Sunday, 1 February 2015

GRAPH THEORY FOR PROGRAMMING CONTEST (POST - 2)

        This tutorial is about graph traversal. We will understand what graph traversal is. In this post, our discussion will be limited to Breadth First Search (BFS) traversal technique on adjacency matrix. In a future tutorial, we will see about Depth First Search (DFS) technique.
              
            First thing that comes to mind is what graph traversal is. It is nothing but going from node to node of a graph to visit all nodes exactly once. The purpose of this is to see whether all nodes are reachable from a source node or not, which nodes are present in the graph, listing the nodes etc. 
            Can't we just travel the nodes in any random order? The answer to this is "Yes" and "No". Of course in visual representation of the graph, we can randomly visit any node. But in programming, it might be difficult and time consuming. A simple approach to traverse in any random order would be :

Let there be n vertices, numbered 0 to n-1.

We define an array  
            int visit[n]={0};
This array will be used to check whether a node has been visited or not. Without it, we might visit same node again and again.
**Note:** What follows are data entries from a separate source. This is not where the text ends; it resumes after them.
/-
Copyright: rh-split cell (screw, bridge) gen 19, 2026-08-28.  Splitting search over kernel-typed
RH-equivalences.  A splitting `A ∧ B ⟹ RH` is CONDITIONAL bookkeeping unless `A` and `B` are both
proved; nothing here bears on the truth of RH.
-/
import Summits.RiemannHypothesis.RiemannHypothesis.Theorems.Splittings.ScrewPrimeCellBlindnessA

/-!
# §24 «PRIME-CELL BLINDNESS» — part B of 4: §§3–6 (blindness, size, screw reading + `LatticeCeilingW`, blocks)

Carved at section boundaries from the single refereed object `ScrewPrimeCellBlindness.lean`
(rh-split cell (screw, bridge) gen 19; sha16 7ccfa4f57a1815af · 1038 l) to meet the tree line limit;
the mathematical module docstring of record is in part A (`ScrewPrimeCellBlindnessA`).
HONEST LABEL: kernel algebra about finite prime sums; an INSTRUMENT / barrier note for the screw
column, not a splitting; RH-free; toward RH: 0.  Nothing here bears on the truth of RH.
-/

set_option linter.dupNamespace false

namespace Summit.RiemannHypothesis.RiemannHypothesis.Theorems.Splittings.ScrewPrimeCellBlindness

open Literature.NumberTheory.LFunctions
open Summit.RiemannHypothesis.RiemannHypothesis.Theorems.Splittings.ScrewLatticeContinuation
  (LatticeCeiling)

/-! ## 3. Blindness: the tent is invisible from every sample point outside its window -/

section blind

variable {a b c : ℕ} (ha : 1 ≤ a) (hab : a < b) (hbc : b < c) (w : ℕ → ℝ) (β : ℝ)
include ha hab hbc

/-- **(K3) window blindness**: at every height `t` with `|t| ∉ (log a, log c)` the weights `w` and
`w + tent` give the same sample. -/
theorem primeSumW_add_tent_eq_of_window {t : ℝ} (ht : |t| ≤ Real.log a ∨ Real.log c ≤ |t|) :
    primeSumW (w + tent a b c β) t = primeSumW w t := by
  rw [primeSumW_add]
  rcases ht with ht | ht
  · rw [primeSumW_tent_of_le_log ha hab hbc β ht, add_zero]
  · rw [primeSumW_tent_of_log_le ha hab hbc β ht, add_zero]

/-- **Lattice blindness**: if the window sits inside one lattice cell, `k h ≤ log a` and
`log c ≤ (k+1) h` (i.e. `e^{kh} ≤ a < b < c ≤ e^{(k+1)h}`), then ALL lattice samples `φ(j h)`, `j ∈ ℕ`,
of `w` and `w + tent` coincide. -/
theorem primeSumW_add_tent_lattice {h : ℝ} (hh : 0 ≤ h) {k : ℕ} (hka : k * h ≤ Real.log a)
    (hkc : Real.log c ≤ (k + 1) * h) (j : ℕ) :
    primeSumW (w + tent a b c β) (j * h) = primeSumW w (j * h) := by
  refine primeSumW_add_tent_eq_of_window ha hab hbc w β ?_
  rw [abs_of_nonneg (by positivity)]
  rcases Nat.lt_or_ge j (k + 1) with hj | hj
  · left
    have hj' : (j : ℝ) ≤ k := by exact_mod_cast Nat.lt_succ_iff.1 hj
    exact (mul_le_mul_of_nonneg_right hj' hh).trans hka
  · right
    have hj' : ((k : ℝ) + 1) ≤ j := by exact_mod_cast hj
    exact hkc.trans (mul_le_mul_of_nonneg_right hj' hh)

/-- … while at the apex the samples differ by `β · B(a,b,c)`. -/
theorem primeSumW_add_tent_apex :
    primeSumW (w + tent a b c β) (Real.log b) = primeSumW w (Real.log b) + β * bumpConst a b c := by
  rw [primeSumW_add, primeSumW_tent_apex ha hab hbc]

/-- The lattice moments are blind too: outside the window both cumulative moments agree. -/
theorem moment0_add_tent_eq_of_window {t : ℝ} (ht : |t| ≤ Real.log a ∨ Real.log c ≤ |t|)
    (ht' : |t| ≠ Real.log a) :
    moment0 (w + tent a b c β) t = moment0 w t := by
  have h1 : Real.log a < Real.log b := Real.log_lt_log (by exact_mod_cast ha) (by exact_mod_cast hab)
  have h2 : Real.log b < Real.log c :=
    Real.log_lt_log (by exact_mod_cast (show 0 < b by omega)) (by exact_mod_cast hbc)
  have hL : Real.log c - Real.log a ≠ 0 := by linarith
  have key : ∀ s : ℝ, moment0 (w + tent a b c β) s - moment0 w s =
      ∑ n ∈ Finset.Icc 1 ⌊Real.exp |s|⌋₊, tent a b c β n / Real.sqrt n := by
    intro s
    simp only [moment0, Pi.add_apply, ← Finset.sum_sub_distrib]
    exact Finset.sum_congr rfl fun n _ ↦ by ring
  have hsq : ∀ m : ℕ, 1 ≤ m → Real.sqrt m ≠ 0 := fun m hm ↦
    (Real.sqrt_pos.2 (by exact_mod_cast hm)).ne'
  rw [← sub_eq_zero, key]
  rcases ht with ht | ht
  · -- nothing of the support is counted
    refine Finset.sum_eq_zero fun n hn ↦ ?_
    have hlt : |t| < Real.log a := lt_of_le_of_ne ht ht'
    have hna : n ≠ a := fun h' ↦ by
      have := (mem_Icc_floor_exp_iff ha t).1 (h' ▸ hn); linarith
    have hnb : n ≠ b := fun h' ↦ by
      have := (mem_Icc_floor_exp_iff (show 1 ≤ b by omega) t).1 (h' ▸ hn); linarith
    have hnc : n ≠ c := fun h' ↦ by
      have := (mem_Icc_floor_exp_iff (show 1 ≤ c by omega) t).1 (h' ▸ hn); linarith
    rw [tent_apply_of_ne β hna hnb hnc, zero_div]
  · -- all of the support is counted: the zeroth moment of the tent vanishes
    have hma : a ∈ Finset.Icc 1 ⌊Real.exp |t|⌋₊ := (mem_Icc_floor_exp_iff ha t).2 (by linarith)
    have hmb : b ∈ Finset.Icc 1 ⌊Real.exp |t|⌋₊ :=
      (mem_Icc_floor_exp_iff (show 1 ≤ b by omega) t).2 (by linarith)
    have hmc : c ∈ Finset.Icc 1 ⌊Real.exp |t|⌋₊ :=
      (mem_Icc_floor_exp_iff (show 1 ≤ c by omega) t).2 ht
    have hsub : ({a, b, c} : Finset ℕ) ⊆ Finset.Icc 1 ⌊Real.exp |t|⌋₊ := by
      intro n hn
      simp only [Finset.mem_insert, Finset.mem_singleton] at hn
      rcases hn with rfl | rfl | rfl <;> assumption
    rw [← Finset.sum_subset hsub (fun n _ hn ↦ by
      simp only [Finset.mem_insert, Finset.mem_singleton, not_or] at hn
      rw [tent_apply_of_ne β hn.1 hn.2.1 hn.2.2, zero_div])]
    rw [Finset.sum_insert (by simp only [Finset.mem_insert, Finset.mem_singleton]; omega),
      Finset.sum_insert (by simp only [Finset.mem_singleton]; omega), Finset.sum_singleton,
      tent_apply_a hab hbc, tent_apply_b hab hbc, tent_apply_c hab hbc]
    have hsa := hsq a ha
    have hsb := hsq b (by omega)
    have hsc := hsq c (by omega)
    field_simp
    ring

end blind

/-! ## 4. Size and sign of the perturbed weights -/

section size

variable {a b c : ℕ} (ha : 1 ≤ a) (hab : a < b) (hbc : b < c)
include ha hab hbc

/-- The edge coefficients are at most `|β|` in absolute value. -/
theorem abs_edge_coeff_le (β : ℝ) :
    |β * (Real.log c - Real.log b) / (Real.log c - Real.log a)| ≤ |β| ∧
      |β * (Real.log b - Real.log a) / (Real.log c - Real.log a)| ≤ |β| := by
  have h1 : Real.log a < Real.log b := Real.log_lt_log (by exact_mod_cast ha) (by exact_mod_cast hab)
  have h2 : Real.log b < Real.log c :=
    Real.log_lt_log (by exact_mod_cast (show 0 < b by omega)) (by exact_mod_cast hbc)
  have hL : 0 < Real.log c - Real.log a := by linarith
  constructor
  · rw [abs_div, abs_mul, abs_of_pos hL, abs_of_nonneg (by linarith : 0 ≤ Real.log c - Real.log b),
      div_le_iff₀ hL]
    exact mul_le_mul_of_nonneg_left (by linarith) (abs_nonneg β)
  · rw [abs_div, abs_mul, abs_of_pos hL, abs_of_nonneg (by linarith : 0 ≤ Real.log b - Real.log a),
      div_le_iff₀ hL]
    exact mul_le_mul_of_nonneg_left (by linarith) (abs_nonneg β)

/-- **Pointwise relative smallness**: if `|β|√n ≤ η·w(n)` at the three support points, the tent changes
every weight by at most the fraction `η` of itself (in particular it adds no new support). -/
theorem abs_tent_le_mul {w : ℕ → ℝ} {β η : ℝ} (hw : ∀ n, 0 ≤ w n) (hη : 0 ≤ η)
    (hβa : |β| * Real.sqrt a ≤ η * w a) (hβb : |β| * Real.sqrt b ≤ η * w b)
    (hβc : |β| * Real.sqrt c ≤ η * w c) (n : ℕ) :
    |tent a b c β n| ≤ η * w n := by
  obtain ⟨hα, hγ⟩ := abs_edge_coeff_le ha hab hbc β
  by_cases hna : n = a
  · subst hna
    rw [tent_apply_a hab hbc, abs_mul, abs_of_nonneg (Real.sqrt_nonneg _)]
    exact (mul_le_mul_of_nonneg_right hα (Real.sqrt_nonneg _)).trans hβa
  by_cases hnb : n = b
  · subst hnb
    rw [tent_apply_b hab hbc, abs_mul, abs_neg, abs_of_nonneg (Real.sqrt_nonneg _)]
    exact hβb
  by_cases hnc : n = c
  · subst hnc
    rw [tent_apply_c hab hbc, abs_mul, abs_of_nonneg (Real.sqrt_nonneg _)]
    exact (mul_le_mul_of_nonneg_right hγ (Real.sqrt_nonneg _)).trans hβc
  · rw [tent_apply_of_ne β hna hnb hnc, abs_zero]
    exact mul_nonneg hη (hw n)

/-- **Non-negativity and support are preserved** (`η ≤ 1`): `0 ≤ w + tent ≤ 2w` pointwise; in
particular `w(n) = 0 ⟹ (w + tent)(n) = 0` — a tent on prime powers keeps the weights prime-power
supported. -/
theorem add_tent_nonneg {w : ℕ → ℝ} {β η : ℝ} (hw : ∀ n, 0 ≤ w n) (hη : 0 ≤ η) (hη1 : η ≤ 1)
    (hβa : |β| * Real.sqrt a ≤ η * w a) (hβb : |β| * Real.sqrt b ≤ η * w b)
    (hβc : |β| * Real.sqrt c ≤ η * w c) (n : ℕ) :
    0 ≤ (w + tent a b c β) n ∧ (w + tent a b c β) n ≤ 2 * w n ∧
      (w n = 0 → (w + tent a b c β) n = 0) := by
  have h := abs_tent_le_mul ha hab hbc hw hη hβa hβb hβc n
  have hwn := hw n
  have h' : |tent a b c β n| ≤ w n := h.trans (by nlinarith)
  rw [abs_le] at h'
  refine ⟨by rw [Pi.add_apply]; linarith, by rw [Pi.add_apply]; linarith, fun h0 ↦ ?_⟩
  rw [Pi.add_apply, h0, zero_add]
  have : |tent a b c β n| ≤ 0 := h.trans (by rw [h0, mul_zero])
  exact abs_nonpos_iff.1 this

end size

/-! ## 5. The screw reading: `Ψ_w` and the lattice ceiling -/

/-- `Ψ_w(t) = Ψ(t) + φ(t) - φ_w(t)`: Suzuki's `Ψ` with its von Mangoldt prime sum replaced by `φ_w`. -/
noncomputable def screwW (w : ℕ → ℝ) (t : ℝ) : ℝ := zetaScrew t + zetaScrewPrimeSum t - primeSumW w t

/-- `Ψ_Λ = Ψ`. -/
theorem screwW_vonMangoldt (t : ℝ) :
    screwW (fun n ↦ ArithmeticFunction.vonMangoldt n) t = zetaScrew t := by
  rw [screwW, primeSumW_vonMangoldt, add_sub_cancel_right]

/-- `CEIL_w(h)`: the lattice ceiling of `Ψ_w` — `∀ ε > 0, ∃ K, ∀ k, |Ψ_w(k h)| ≤ K e^{ε k}`.  For `w = Λ`
(and for every lattice-blind perturbation of `Λ`, `latticeCeilingW_add_tent_iff`) it is the open
`CEIL(h)`; RH-implied there (`ScrewLatticeContinuation.latticeCeiling_of_rh`). -/
@[conjecture] def LatticeCeilingW (w : ℕ → ℝ) (h : ℝ) : Prop :=
  ∀ ε : ℝ, 0 < ε → ∃ K : ℝ, ∀ k : ℕ, |screwW w (k * h)| ≤ K * Real.exp (ε * k)

/-- `CEIL_Λ(h)` is the tree's `CEIL(h)` (`ScrewLatticeContinuation.LatticeCeiling`, file `ScrewLatticeContinuationA`). -/
theorem latticeCeilingW_vonMangoldt_iff (h : ℝ) :
    LatticeCeilingW (fun n ↦ ArithmeticFunction.vonMangoldt n) h ↔ LatticeCeiling h := by
  simp only [LatticeCeilingW, LatticeCeiling, screwW_vonMangoldt]

section screw

variable {a b c : ℕ} (ha : 1 ≤ a) (hab : a < b) (hbc : b < c) (β : ℝ)
include ha hab hbc

/-- **The lattice cannot see the tent**: with the window inside one cell, every lattice sample of
`Ψ_{Λ + tent}` IS the lattice sample of `Ψ`. -/
theorem screwW_add_tent_lattice {h : ℝ} (hh : 0 ≤ h) {k : ℕ} (hka : k * h ≤ Real.log a)
    (hkc : Real.log c ≤ (k + 1) * h) (j : ℕ) :
    screwW ((fun n ↦ ArithmeticFunction.vonMangoldt n) + tent a b c β) (j * h) = zetaScrew (j * h) := by
  rw [screwW, primeSumW_add_tent_lattice ha hab hbc _ β hh hka hkc j, primeSumW_vonMangoldt,
    add_sub_cancel_right]

/-- **… hence `CEIL(h)` of `Ψ_{Λ + tent}` is literally `CEIL(h)`.** -/
theorem latticeCeilingW_add_tent_iff {h : ℝ} (hh : 0 ≤ h) {k : ℕ} (hka : k * h ≤ Real.log a)
    (hkc : Real.log c ≤ (k + 1) * h) :
    LatticeCeilingW ((fun n ↦ ArithmeticFunction.vonMangoldt n) + tent a b c β) h ↔ LatticeCeiling h := by
  simp only [LatticeCeilingW, LatticeCeiling, screwW_add_tent_lattice ha hab hbc β hh hka hkc]

/-- **… yet at the apex `Ψ_{Λ + tent}(log b) = Ψ(log b) - β·B(a,b,c)`.** -/
theorem screwW_add_tent_apex :
    screwW ((fun n ↦ ArithmeticFunction.vonMangoldt n) + tent a b c β) (Real.log b) =
      zetaScrew (Real.log b) - β * bumpConst a b c := by
  rw [screwW, primeSumW_add_tent_apex ha hab hbc _ β, primeSumW_vonMangoldt]
  ring

/-- Off the lattice the deviation is at most `|β| B(a,b,c)` everywhere and exactly `∓β B(a,b,c)` at the apex. -/
theorem abs_screwW_add_tent_sub_le (t : ℝ) :
    |screwW ((fun n ↦ ArithmeticFunction.vonMangoldt n) + tent a b c β) t - zetaScrew t| ≤
      |β| * bumpConst a b c := by
  rw [screwW, primeSumW_add, primeSumW_vonMangoldt,
    show zetaScrew t + zetaScrewPrimeSum t - (zetaScrewPrimeSum t + primeSumW (tent a b c β) t) -
      zetaScrew t = -primeSumW (tent a b c β) t by ring, abs_neg]
  exact abs_primeSumW_tent_le ha hab hbc β t

end screw

/-! ## 6. Superposition: a block of tents with common feet -/

/-- Tents with common feet `a`, `c` and apexes `b ∈ S`, apex weights `β b`. -/
noncomputable def tentBlock (a c : ℕ) (S : Finset ℕ) (β : ℕ → ℝ) : ℕ → ℝ :=
  fun n ↦ ∑ b ∈ S, tent a b c (β b) n

/-- `φ` of a tent block is the sum of the `φ`'s of its tents. -/
theorem primeSumW_tentBlock (a c : ℕ) (S : Finset ℕ) (β : ℕ → ℝ) (t : ℝ) :
    primeSumW (tentBlock a c S β) t = ∑ b ∈ S, primeSumW (tent a b c (β b)) t :=
  primeSumW_finset_sum S (fun b ↦ tent a b c (β b)) t

section block

variable {a c : ℕ} {S : Finset ℕ} (ha : 1 ≤ a) (hS : ∀ b ∈ S, a < b ∧ b < c) (w : ℕ → ℝ)
  (β : ℕ → ℝ)
include ha hS

/-- A block of tents is window-blind … -/
theorem primeSumW_add_tentBlock_eq_of_window {t : ℝ} (ht : |t| ≤ Real.log a ∨ Real.log c ≤ |t|) :
    primeSumW (w + tentBlock a c S β) t = primeSumW w t := by
  rw [primeSumW_add, primeSumW_tentBlock, Finset.sum_eq_zero, add_zero]
  intro b hb
  obtain ⟨hab, hbc⟩ := hS b hb
  rcases ht with ht | ht
  · exact primeSumW_tent_of_le_log ha hab hbc _ ht
  · exact primeSumW_tent_of_log_le ha hab hbc _ ht

/-- … in particular lattice-blind when `e^{kh} ≤ a < c ≤ e^{(k+1)h}` … -/
theorem primeSumW_add_tentBlock_lattice {h : ℝ} (hh : 0 ≤ h) {k : ℕ} (hka : k * h ≤ Real.log a)
    (hkc : Real.log c ≤ (k + 1) * h) (j : ℕ) :
    primeSumW (w + tentBlock a c S β) (j * h) = primeSumW w (j * h) := by
  refine primeSumW_add_tentBlock_eq_of_window ha hS w β ?_
  rw [abs_of_nonneg (by positivity)]
  rcases Nat.lt_or_ge j (k + 1) with hj | hj
  · left
    have hj' : (j : ℝ) ≤ k := by exact_mod_cast Nat.lt_succ_iff.1 hj
    exact (mul_le_mul_of_nonneg_right hj' hh).trans hka
  · right
    have hj' : ((k : ℝ) + 1) ≤ j := by exact_mod_cast hj
    exact hkc.trans (mul_le_mul_of_nonneg_right hj' hh)

/-- **(K4) … and LEFT OF THE BLOCK the deviation is exact**: for `log a ≤ |t| ≤ log b` (all `b ∈ S`),
`φ_{w + block}(t) - φ_w(t) = (|t| - log a)/(log c - log a) · ∑_{b ∈ S} β_b (log c - log b)`. -/
theorem primeSumW_add_tentBlock_left {t : ℝ} (hta : Real.log a ≤ |t|) (htS : ∀ b ∈ S, |t| ≤ Real.log b) :
    primeSumW (w + tentBlock a c S β) t - primeSumW w t =
      (|t| - Real.log a) / (Real.log c - Real.log a) * ∑ b ∈ S, β b * (Real.log c - Real.log b) := by
  rw [primeSumW_add, add_sub_cancel_left, primeSumW_tentBlock, Finset.mul_sum]
  refine Finset.sum_congr rfl fun b hb ↦ ?_
  obtain ⟨hab, hbc⟩ := hS b hb
  rw [primeSumW_tent_of_mem_left ha hab hbc _ hta (htS b hb)]
  ring

/-- Lower bound form: if `β ≥ 0` on `S` and every apex satisfies `log b ≤ M`, then left of the block
the deviation is at least `(|t| - log a)(log c - M)/(log c - log a) · ∑_{b ∈ S} β_b`. -/
theorem primeSumW_add_tentBlock_left_ge {t M : ℝ} (hta : Real.log a ≤ |t|)
    (htS : ∀ b ∈ S, |t| ≤ Real.log b) (hM : ∀ b ∈ S, Real.log b ≤ M) (hβ : ∀ b ∈ S, 0 ≤ β b)
    (hac : a < c) :
    (|t| - Real.log a) * (Real.log c - M) / (Real.log c - Real.log a) * ∑ b ∈ S, β b ≤
      primeSumW (w + tentBlock a c S β) t - primeSumW w t := by
  have hL : 0 < Real.log c - Real.log a :=
    sub_pos.2 (Real.log_lt_log (by exact_mod_cast ha) (by exact_mod_cast hac))
  rw [primeSumW_add_tentBlock_left ha hS w β hta htS]
  have hrew : (|t| - Real.log a) * (Real.log c - M) / (Real.log c - Real.log a) * ∑ b ∈ S, β b =
      (|t| - Real.log a) / (Real.log c - Real.log a) * ∑ b ∈ S, β b * (Real.log c - M) := by
    rw [← Finset.sum_mul]
    ring
  rw [hrew]
  refine mul_le_mul_of_nonneg_left (Finset.sum_le_sum fun b hb ↦ ?_) (div_nonneg (by linarith) hL.le)
  exact mul_le_mul_of_nonneg_left (by linarith [hM b hb]) (hβ b hb)

end block

end Summit.RiemannHypothesis.RiemannHypothesis.Theorems.Splittings.ScrewPrimeCellBlindness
Now, to traverse the nodes randomly, we need to choose a node randomly, till all vertices have been visited. To get a random node, we can use something like,
           int present_node=rand()%n;      //rand() is defined in stdlib.h

To check whether all vertices have been visited or not, we can use another variable "count" which is initially set to 0, and is incremented by 1 whenever we visit a new vertex. When count reaches the value n-1, we know all vertices have been visited.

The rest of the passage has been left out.